Causes & Risk Factors

The exact causes of neuroendocrine cancer remain unknown, and the majority of cases occur sporadically without a clear cause.

Neuroendocrine cancers are a diverse group of tumours, and ongoing research is essential to uncovering more insights into their underlying causes, risk factors, and potential preventive measures.

While there are no apparent causes of neuroendocrine cancer, several risk factors have been identified. Risk factors are specific characteristics or exposures that increase an individual’s likelihood of developing neuroendocrine cancer.

In general, risk factors can be related to:

• Genetic factors like genetic mutations, or the presence of certain conditions and diseases
• Hereditary conditions such as multiple endocrine neoplasia type 1 (MEN–1), multiple endocrine neoplasia type 2 (MEN-2), Von Hippel-Lindau disease (VHL) and phacomatoses (neurocutaneous syndromes), which can be associated with multiple tumours.
• Conditions that affect stomach acid, such as pernicious anaemia and chronic atrophic gastritis
• Medical history, including the presence of other or past disorders
• Hormonal factors, including exposure to natural or introduced hormones
• Environmental factors, including prolonged exposure to ultraviolet (UV) radiation from the sun carcinogens and other substances in the environment
• Behavioural and lifestyle factors like diet and alcohol consumption

It’s important to note that having one or more risk factors does not guarantee that a person will develop cancer. However, risk factors can increase the chances. Conversely, many people diagnosed with cancer may not have any identifiable risk factors at all.

In some cases of Merkel cell carcinoma, infection with the Merkel cell polyomavirus (MCV) has been identified as a contributing factor. MCV is thought to integrate into the genome of Merkel cells, potentially leading to cancerous changes.

Merkel cell carcinoma is also linked to excessive exposure to the sun and ultraviolet light. Additionally, it could also be triggered by the Merkel cell polyomavirus (MCV). Being aware of these risk factors can help individuals and healthcare professionals in the early detection and proactive management of neuroendocrine cancers and Merkel cell carcinoma.

Hyperplasia is a condition in which there is an abnormal increase in the number of neuroendocrine cells in an organ or tissue. This hyperplasia may progress to the formation of NETs.

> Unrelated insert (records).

import Mathlib.Analysis.SpecialFunctions.Pow.Deriv
import Mathlib.Analysis.SpecialFunctions.Pow.Asymptotics
import Mathlib.Analysis.SpecialFunctions.Complex.Arg
import Mathlib.Analysis.Calculus.Deriv.Polynomial
import Mathlib.RingTheory.MvPolynomial.Homogeneous
import Literature.NumberTheory.Transcendental.AnalytificationImplicit
import Summits.Schanuel.Schanuel.Theorems.ZilberEacComplexMovingPolydisc
import HarnessLib

/-!
# Quadric covers with imaginary leading root: analytic lemmas

Lemmas (independent of the oscillatory files) for `ZilberEacComplexQuadricCover.lean` (EC over `xₙ² = P(x')` when `P₂(2πi q)` is a
negative real — the polynomial-decay regime of the first open rung of Exponential-Algebraic
Closedness, Mantova–Masser, PLMS 129 (2024), §1 p. 5):

* `sqrt_one_add_estimate` — the principal square root near `1`: `w = (1+u)^{1/2}` has `w² = 1+u`,
  `Re w > 0`, `‖w - 1 - u/2‖ ≤ ‖u‖²/2`, `‖w‖ ≤ 2` for `‖u‖ ≤ 1/2`;
* `quadricBranch_re_le` — the branch `σ iβm (1+u)^{1/2}`: square and real part;
* `eventually_sq_mul_log_add_le` — `(a log m + b)² ≤ ε m` eventually;
* `quadric_eval_sub_bound` — `‖P(m v + η) - m² P₂(v)‖ ≤ m (K₁ log m + K₂)` on logarithmic boxes.

HONEST FRAMING: infrastructure for a modest new sub-rung of EAC; nothing here bears on Schanuel's
conjecture.
-/

noncomputable section

open Complex MvPolynomial Metric Set Filter Topology

set_option linter.dupNamespace false

namespace Summit.Schanuel.Schanuel.Theorems

/-! ### The principal square root near `1` -/

/-- **Principal square root near `1`.** For `‖u‖ ≤ 1/2` and `w = (1+u)^{1/2}` (principal branch):
`w² = 1 + u`, `0 < Re w`, `‖w - 1 - u/2‖ ≤ ‖u‖²/2` and `‖w‖ ≤ 2`. (Algebra: `w - 1 = u/(w+1)`,
`w - 1 - u/2 = -u²/(2(w+1)²)`, `|w + 1| ≥ 1 + Re w ≥ 1`.) [folklore] -/
theorem sqrt_one_add_estimate {u : ℂ} (hu : ‖u‖ ≤ 1 / 2) :
    ((1 + u) ^ ((2 : ℂ)⁻¹)) ^ 2 = 1 + u ∧ 0 < ((1 + u) ^ ((2 : ℂ)⁻¹)).re ∧
      ‖(1 + u) ^ ((2 : ℂ)⁻¹) - 1 - u / 2‖ ≤ ‖u‖ ^ 2 / 2 ∧ ‖(1 + u) ^ ((2 : ℂ)⁻¹)‖ ≤ 2 := by
  have hsq : ((1 + u) ^ ((2 : ℂ)⁻¹)) ^ 2 = 1 + u := by
    have h := Complex.cpow_nat_inv_pow (1 + u) (n := 2) two_ne_zero
    simp only [Nat.cast_ofNat] at h
    exact h
  have hre1 : 0 < (1 + u).re := by
    have h1 : |u.re| ≤ ‖u‖ := Complex.abs_re_le_norm u
    have h2 : -‖u‖ ≤ u.re := by have := neg_abs_le u.re; linarith
    rw [Complex.add_re, Complex.one_re]
    linarith
  have h1u : 1 + u ≠ 0 := fun h => by rw [h, Complex.zero_re] at hre1; exact lt_irrefl _ hre1
  set w : ℂ := (1 + u) ^ ((2 : ℂ)⁻¹) with hw
  have hwre : 0 < w.re := by
    rw [hw, Complex.cpow_def_of_ne_zero h1u, Complex.exp_re]
    refine mul_pos (Real.exp_pos _) (Real.cos_pos_of_mem_Ioo ?_)
    have harg : |Complex.arg (1 + u)| < Real.pi / 2 :=
      Complex.abs_arg_lt_pi_div_two_iff.mpr (Or.inl hre1)
    have h2 : (2 : ℂ)⁻¹ = ((2⁻¹ : ℝ) : ℂ) := by push_cast; rfl
    have him : (Complex.log (1 + u) * (2 : ℂ)⁻¹).im = Complex.arg (1 + u) / 2 := by
      rw [h2, Complex.mul_im, Complex.ofReal_re, Complex.ofReal_im, mul_zero, zero_add,
        Complex.log_im]
      ring
    rw [him, Set.mem_Ioo]
    rw [abs_lt] at harg
    constructor <;> linarith [Real.pi_pos]
  have hw1re : 1 ≤ (w + 1).re := by rw [Complex.add_re, Complex.one_re]; linarith
  have hw1norm : 1 ≤ ‖w + 1‖ := hw1re.trans (Complex.re_le_norm _)
  have hw1 : w + 1 ≠ 0 := fun h => by
    rw [h, norm_zero] at hw1norm; exact absurd hw1norm (by norm_num)
  have hE : w - 1 - u / 2 = -u ^ 2 / (2 * (w + 1) ^ 2) := by
    have hne : (2 * (w + 1) ^ 2 : ℂ) ≠ 0 := mul_ne_zero two_ne_zero (pow_ne_zero _ hw1)
    rw [eq_div_iff hne]
    linear_combination (2 * w + 2 - u) * hsq
  have hEn : ‖w - 1 - u / 2‖ ≤ ‖u‖ ^ 2 / 2 := by
    rw [hE, norm_div, norm_neg, norm_pow, norm_mul, Complex.norm_two, norm_pow]
    refine div_le_div_of_nonneg_left (by positivity) (by norm_num) ?_
    nlinarith
  refine ⟨hsq, hwre, hEn, ?_⟩
  have h1 : ‖w‖ ≤ ‖w - 1 - u / 2‖ + ‖1 + u / 2‖ := by
    have := norm_add_le (w - 1 - u / 2) (1 + u / 2)
    rwa [show w - 1 - u / 2 + (1 + u / 2) = w by ring] at this
  have h3 : ‖1 + u / 2‖ ≤ 1 + ‖u‖ / 2 := by
    refine (norm_add_le _ _).trans ?_
    rw [norm_one, norm_div, Complex.norm_two]
  nlinarith [norm_nonneg u]

/-- The branch `xₙ = σ·i·β·m·(1+u)^{1/2}` (`σ = ±1`): its square is `-β² m² (1 + u)` and its real
part is `-σ β m Im(u)/2` up to `β m ‖u‖²/2`. [folklore] -/
theorem quadricBranch_re_le {u : ℂ} (hu : ‖u‖ ≤ 1 / 2) {β m σ : ℝ} (hβ : 0 ≤ β) (hm : 0 ≤ m)
    (hσ : σ = 1 ∨ σ = -1) :
    ((σ : ℂ) * I * β * m * (1 + u) ^ ((2 : ℂ)⁻¹)) ^ 2 = -(((β : ℂ) ^ 2) * (m : ℂ) ^ 2 * (1 + u)) ∧
    ((σ : ℂ) * I * β * m * (1 + u) ^ ((2 : ℂ)⁻¹)).re ≤ -σ * β * m * u.im / 2 + β * m * (‖u‖ ^ 2 / 2) ∧
    ‖(σ : ℂ) * I * β * m * (1 + u) ^ ((2 : ℂ)⁻¹)‖ ≤ 2 * β * m := by
  obtain ⟨hsq, -, hE, hw2⟩ := sqrt_one_add_estimate hu
  set w : ℂ := (1 + u) ^ ((2 : ℂ)⁻¹) with hw
  have hσ2 : (σ : ℂ) ^ 2 = 1 := by
    rcases hσ with h | h <;> simp [h]
  refine ⟨?_, ?_, ?_⟩
  · calc ((σ : ℂ) * I * β * m * w) ^ 2 = (σ : ℂ) ^ 2 * I ^ 2 * (β : ℂ) ^ 2 * (m : ℂ) ^ 2 * w ^ 2 := by
          ring
      _ = _ := by rw [hσ2, Complex.I_sq, hsq]; ring
  · -- `w = 1 + u/2 + E`
    set E : ℂ := w - 1 - u / 2 with hEdef
    have hwE : w = 1 + u / 2 + E := by rw [hEdef]; ring
    have hmain : ((σ : ℂ) * I * β * m * w).re =
        -σ * β * m * u.im / 2 + (-(σ * β * m) * E.im) := by
      rw [hwE]
      simp only [Complex.mul_re, Complex.mul_im, Complex.add_re, Complex.add_im, Complex.I_re,
        Complex.I_im, Complex.ofReal_re, Complex.ofReal_im, Complex.one_re, Complex.one_im,
        Complex.div_ofNat_re, Complex.div_ofNat_im]
      ring
    rw [hmain]
    have h1 : |E.im| ≤ ‖E‖ := Complex.abs_im_le_norm E
    have h2 : -(σ * β * m) * E.im ≤ β * m * ‖E‖ := by
      have hσ1 : |σ| = 1 := by rcases hσ with h | h <;> simp [h]
      have : |-(σ * β * m) * E.im| = β * m * |E.im| := by
        rw [abs_mul, abs_neg, abs_mul, abs_mul, hσ1, one_mul, abs_of_nonneg hβ, abs_of_nonneg hm]
      have h3 := le_abs_self (-(σ * β * m) * E.im)
      rw [this] at h3
      exact h3.trans (mul_le_mul_of_nonneg_left h1 (by positivity))
    have h3 : β * m * ‖E‖ ≤ β * m * (‖u‖ ^ 2 / 2) := mul_le_mul_of_nonneg_left hE (by positivity)
    linarith
  · have hσ1 : ‖(σ : ℂ)‖ = 1 := by rcases hσ with h | h <;> simp [h]
    have hn : ‖(σ : ℂ) * I * β * m * w‖ = β * m * ‖w‖ := by
      rw [norm_mul, norm_mul, norm_mul, norm_mul, hσ1, Complex.norm_I, Complex.norm_real,
        Complex.norm_real, Real.norm_of_nonneg hβ, Real.norm_of_nonneg hm]
      ring
    rw [hn]
    nlinarith [norm_nonneg w, mul_nonneg hβ hm]

/-! ### Auxiliary estimates -/

/-- `(a log m + b)² ≤ ε m` for all large `m` (`ε > 0`). [folklore] -/
theorem eventually_sq_mul_log_add_le (a b : ℝ) {ε : ℝ} (hε : 0 < ε) :
    ∀ᶠ m : ℕ in atTop, (a * Real.log m + b) ^ 2 ≤ ε * m := by
  have h1 : ∀ᶠ x : ℝ in atTop, ‖Real.log x ^ 2‖ ≤ ε / (4 * (a ^ 2 + 1)) * ‖x‖ :=
    (Real.isLittleO_pow_log_id_atTop (n := 2)).def (by positivity)
  have h2 : ∀ᶠ m : ℕ in atTop, 2 * b ^ 2 ≤ ε / 2 * m :=
    (tendsto_natCast_atTop_atTop.const_mul_atTop (half_pos hε)).eventually_ge_atTop _
  filter_upwards [tendsto_natCast_atTop_atTop.eventually h1, h2, eventually_ge_atTop 1]
    with m hm hm2 hm1
  have hm0 : (0 : ℝ) ≤ m := by positivity
  rw [Real.norm_of_nonneg (sq_nonneg _), Real.norm_of_nonneg hm0] at hm
  have h3 : (a * Real.log m + b) ^ 2 ≤ 2 * (a ^ 2 * Real.log m ^ 2) + 2 * b ^ 2 := by
    nlinarith [sq_nonneg (a * Real.log m - b)]
  have h4 : a ^ 2 * Real.log m ^ 2 ≤ a ^ 2 * (ε / (4 * (a ^ 2 + 1)) * m) :=
    mul_le_mul_of_nonneg_left hm (sq_nonneg a)
  have h5 : a ^ 2 * (ε / (4 * (a ^ 2 + 1)) * m) ≤ ε / 4 * m := by
    have : a ^ 2 / (a ^ 2 + 1) ≤ 1 := by
      rw [div_le_one (by positivity)]; linarith
    have h6 : a ^ 2 * (ε / (4 * (a ^ 2 + 1)) * m) = (a ^ 2 / (a ^ 2 + 1)) * (ε / 4 * m) := by
      field_simp
    rw [h6]
    exact (mul_le_mul_of_nonneg_right this (by positivity)).trans (by linarith)
  linarith

/-- **Size of `P(m v + η) - m² P₂(v)` on logarithmic boxes** (`deg P = 2`): at most
`m (K₁ log m + K₂)` once `‖η‖ ≤ S log m + T`, for all large `m`. [folklore] -/
theorem quadric_eval_sub_bound {s : ℕ} (P : MvPolynomial (Fin s) ℂ) (hP2 : P.totalDegree = 2)
    (v : Fin s → ℂ) {S T : ℝ} (hS : 0 ≤ S) (hT : 0 ≤ T) :
    ∃ K₁ : ℝ, 0 ≤ K₁ ∧ ∃ K₂ : ℝ, 0 ≤ K₂ ∧ ∀ᶠ m : ℕ in atTop, ∀ η : Fin s → ℂ,
      ‖η‖ ≤ S * Real.log m + T →
      ‖eval ((fun i => (m : ℂ) * v i) + η) P - (m : ℂ) ^ 2 * eval v (homogeneousComponent 2 P)‖ ≤
        m * (K₁ * Real.log m + K₂) := by
  classical
  set P2 := homogeneousComponent 2 P with hP2def
  set L : (Fin s → ℂ) →L[ℂ] ℂ :=
    ∑ i, eval v (pderiv i P2) • (ContinuousLinearMap.proj i : (Fin s → ℂ) →L[ℂ] ℂ) with hL
  have hfd : HasFDerivAt (fun w : Fin s → ℂ => eval w P2) L v :=
    Literature.NumberTheory.Transcendental.hasFDerivAt_eval _ v
  obtain ⟨δ, hδ, hδ1⟩ : ∃ δ > 0, ∀ h : Fin s → ℂ, ‖h‖ < δ →
      ‖eval (v + h) P2 - eval v P2 - L h‖ ≤ 1 * ‖h‖ := by
    have h1 := (hasFDerivAt_iff_isLittleO_nhds_zero.mp hfd).def one_pos
    obtain ⟨δ, hδ, h2⟩ := Metric.eventually_nhds_iff.mp h1
    exact ⟨δ, hδ, fun h hh => h2 (by rwa [dist_zero_right])⟩
  have hB : ∀ k : ℕ, ∃ B : ℝ, 0 ≤ B ∧ ∀ h : Fin s → ℂ, ‖h‖ ≤ 1 →
      ‖eval (v + h) (homogeneousComponent k P)‖ ≤ B := by
    intro k
    obtain ⟨C', hC', N', hCN⟩ :=
      Literature.NumberTheory.Transcendental.HypersurfaceCover.exists_norm_eval_le_pow
        (homogeneousComponent k P)
    refine ⟨C' * (2 + ‖v‖) ^ N', by positivity, fun h hh => (hCN (v + h)).trans ?_⟩
    have hle : 1 + ‖v + h‖ ≤ 2 + ‖v‖ := by have := norm_add_le v h; linarith
    exact mul_le_mul_of_nonneg_left (pow_le_pow_left₀ (by positivity) hle N') hC'
  obtain ⟨B₀, hB₀, hB₀le⟩ := hB 0
  obtain ⟨B₁, hB₁, hB₁le⟩ := hB 1
  set δ₀ : ℝ := min δ 1 with hδ₀
  have hδ₀pos : 0 < δ₀ := lt_min hδ one_pos
  refine ⟨(‖L‖ + 1) * S, by positivity, B₀ + B₁ + (‖L‖ + 1) * T, by positivity, ?_⟩
  filter_upwards [eventually_mul_log_add_le S T (half_pos hδ₀pos), eventually_ge_atTop 1]
    with m hm hm_one η hη
  have hm1 : (1 : ℝ) ≤ m := by exact_mod_cast hm_one
  have hm0 : (0 : ℝ) < m := by linarith
  have hlog0 : 0 ≤ Real.log m := Real.log_nonneg hm1
  set ζ : Fin s → ℂ := (m : ℂ)⁻¹ • η with hζ
  have hζnorm : ‖ζ‖ = (m : ℝ)⁻¹ * ‖η‖ := by
    rw [hζ, norm_smul, norm_inv, Complex.norm_natCast]
  have hζle : ‖ζ‖ ≤ δ₀ / 2 := by
    rw [hζnorm, inv_mul_le_iff₀ hm0]; linarith
  have hζδ : ‖ζ‖ < δ := by linarith [min_le_left δ 1]
  have hζ1 : ‖ζ‖ ≤ 1 := by linarith [min_le_right δ 1]
  have hdec : eval ((fun i => (m : ℂ) * v i) + η) P =
      ∑ k ∈ Finset.range (P.totalDegree + 1),
        (m : ℂ) ^ k * eval (v + ζ) (homogeneousComponent k P) := by
    have hmC : (m : ℂ) ≠ 0 := by exact_mod_cast hm0.ne'
    have hx : (fun i => (m : ℂ) * v i) + η = (m : ℂ) • (v + ζ) := by
      funext i
      simp only [hζ, Pi.add_apply, Pi.smul_apply, smul_eq_mul]
      field_simp
    rw [hx]
    conv_lhs => rw [← sum_homogeneousComponent P]
    rw [map_sum]
    refine Finset.sum_congr rfl fun k _ => ?_
    exact (homogeneousComponent_isHomogeneous k P).eval_smul_eq _ _
  rw [hP2, show (2 : ℕ) + 1 = 0 + 1 + 1 + 1 from rfl, Finset.sum_range_succ, Finset.sum_range_succ,
    Finset.sum_range_succ, Finset.sum_range_zero, zero_add] at hdec
  -- the three terms
  have hmnorm : ∀ (k : ℕ) (z : ℂ), ‖(m : ℂ) ^ k * z‖ = (m : ℝ) ^ k * ‖z‖ := by
    intro k z; rw [norm_mul, norm_pow, Complex.norm_natCast]
  have hT2 : ‖(m : ℂ) ^ (0 + 1 + 1) * eval (v + ζ) P2 - (m : ℂ) ^ 2 * eval v P2‖ ≤
      m * ((‖L‖ + 1) * ‖η‖) := by
    rw [show (0 + 1 + 1 : ℕ) = 2 from rfl, ← mul_sub, hmnorm]
    have h1 : ‖eval (v + ζ) P2 - eval v P2‖ ≤ (‖L‖ + 1) * ‖ζ‖ := by
      have h2 := hδ1 ζ hζδ
      have h3 : ‖L ζ‖ ≤ ‖L‖ * ‖ζ‖ := L.le_opNorm ζ
      have h4 := norm_le_norm_add_norm_sub' (eval (v + ζ) P2 - eval v P2) (L ζ)
      have h5 : ‖eval (v + ζ) P2 - eval v P2 - L ζ‖ ≤ 1 * ‖ζ‖ := h2
      nlinarith [norm_nonneg ζ, norm_nonneg L]
    calc (m : ℝ) ^ 2 * ‖eval (v + ζ) P2 - eval v P2‖ ≤ (m : ℝ) ^ 2 * ((‖L‖ + 1) * ‖ζ‖) :=
          mul_le_mul_of_nonneg_left h1 (by positivity)
      _ = m * ((‖L‖ + 1) * ‖η‖) := by rw [hζnorm]; field_simp
  have hT1 : ‖(m : ℂ) ^ (0 + 1) * eval (v + ζ) (homogeneousComponent (0 + 1) P)‖ ≤ m * B₁ := by
    rw [show (0 + 1 : ℕ) = 1 from rfl, hmnorm, pow_one]
    exact mul_le_mul_of_nonneg_left (hB₁le ζ hζ1) hm0.le
  have hT0 : ‖(m : ℂ) ^ 0 * eval (v + ζ) (homogeneousComponent 0 P)‖ ≤ m * B₀ := by
    rw [pow_zero, one_mul]
    exact (hB₀le ζ hζ1).trans (le_mul_of_one_le_left hB₀ hm1)
  rw [hdec]
  have hsplit : (m : ℂ) ^ 0 * eval (v + ζ) (homogeneousComponent 0 P) +
      (m : ℂ) ^ (0 + 1) * eval (v + ζ) (homogeneousComponent (0 + 1) P) +
      (m : ℂ) ^ (0 + 1 + 1) * eval (v + ζ) (homogeneousComponent (0 + 1 + 1) P) -
      (m : ℂ) ^ 2 * eval v P2 =
      (m : ℂ) ^ 0 * eval (v + ζ) (homogeneousComponent 0 P) +
      (m : ℂ) ^ (0 + 1) * eval (v + ζ) (homogeneousComponent (0 + 1) P) +
      ((m : ℂ) ^ (0 + 1 + 1) * eval (v + ζ) P2 - (m : ℂ) ^ 2 * eval v P2) := by
    rw [hP2def]; ring
  rw [hsplit]
  refine (norm_add_le _ _).trans ((add_le_add (norm_add_le _ _) le_rfl).trans ?_)
  have hηb : (‖L‖ + 1) * ‖η‖ ≤ (‖L‖ + 1) * (S * Real.log m + T) :=
    mul_le_mul_of_nonneg_left hη (by positivity)
  nlinarith [hT0, hT1, hT2, hηb, hm0]



end Summit.Schanuel.Schanuel.Theorems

Disruptions in the immune system or immune suppression may contribute to the development of some NETs. For example, immunosuppression following organ transplantation can increase the risk of certain NETs.

Other factors: Some neuroendocrine cancers may be associated with pre-existing conditions, such as:

• Pernicious anaemia – A condition where the body can’t absorb enough vitamin B12 resulting in damage to the stomach lining, increasing risk of certain neuroendocrine cancers.
• Chronic atrophic gastritis – Long-term stomach inflammation can raise the risk of stomach neuroendocrine cancers.
• Peptic ulcers in the stomach or duodenum – may increase the risk of neuroendocrine cancer in these specific areas.
• Diabetes – individuals with diabetes may have a higher likelihood of developing pancreatic neuroendocrine cancer.

It is important to note that while these factors have been associated with an increased risk of developing neuroendocrine cancer, not everyone with these risk factors will develop the tumours, and many cases of neuroendocrine cancer occur without an identifiable cause.